Measures for Vascular Access
Vascular AccessThe proposed measurement strategy for vascular access was designed to support improvement activities at the dialysis facility level. However, individual physicians and physician practices may also find it useful. The aims in developing the strategy were as follows:
- Focus on relevant process and outcome measures that will be useful at the facility and provider levels
- Simplicity and ease of use
- Fast collection and straightforward analysis so that data can be tracked monthly
The measurement strategy has three components:
Outcome Measures
These measures tell you whether changes are really leading to improvement - that is, helping to achieve the aim of increased fistula use for hemodialysis patients. The key outcome measures are fistula use rates in prevalent (existing) hemodialysis patients and fistula placement rates in incident (new) patients.
Process Measures
To increase the percentage of patients using fistulas, teams must make changes in clinical and organizational processes. Process measures tell teams if they are making progress in implementing these changes.

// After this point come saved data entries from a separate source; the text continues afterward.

/-- The error term of block `p`: `X_p = Σ_{unknown w in the block} Q(w)·[w ∈ O]`.
[cite: AaronsonChen2017, §5.3 (p. 22, "X_p")] -/
def blockLoss (p : List Bool) (S : Set AcCoin) : ℝ :=
  ∑ w ∈ (unknownStrings K n).filter (halfPrefix · = p), if w ∈ acOracleOf S then Q w else 0

/-- The error term of the transcript: `X = Σ_{unknown w of length 2n} Q(w)·[w ∈ O]`.
[cite: AaronsonChen2017, §5.3 (p. 22, "X = Σ_x Q(x)·[f(x) ≠ g(x)]")] -/
def transcriptLoss (S : Set AcCoin) : ℝ :=
  ∑ w ∈ unknownStrings K n, if w ∈ acOracleOf S then Q w else 0

/-- The known strings lie in touched blocks. [folklore] -/
theorem halfPrefix_mem_blocksOf_of_mem {w : List Bool} (hw : w ∈ K) : halfPrefix w ∈ blocksOf K n :=
  Finset.mem_image_of_mem _ (Finset.mem_union_left _ hw)

/-- The unknown strings lie in touched blocks. [folklore] -/
theorem halfPrefix_mem_blocksOf_of_mem_unknown {w : List Bool} (hw : w ∈ unknownStrings K n) :
    halfPrefix w ∈ blocksOf K n :=
  Finset.mem_image_of_mem _ (Finset.mem_union_right _ hw)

Examples of process measures include progress in implementing the following: investigation of all non-AV fistula (AVF) accesses as part of continuous quality improvement (at the facility level); the specification of "AVF only" in referral to surgeons for evaluation and placement (nephrologists).
Balancing Measures
Use these measures to assure that changes to improve one part of the system aren’t causing new problems in other parts of the system. Measures (for example, adequacy, anemia) that monitor performance of hemodialysis should be tracked closely.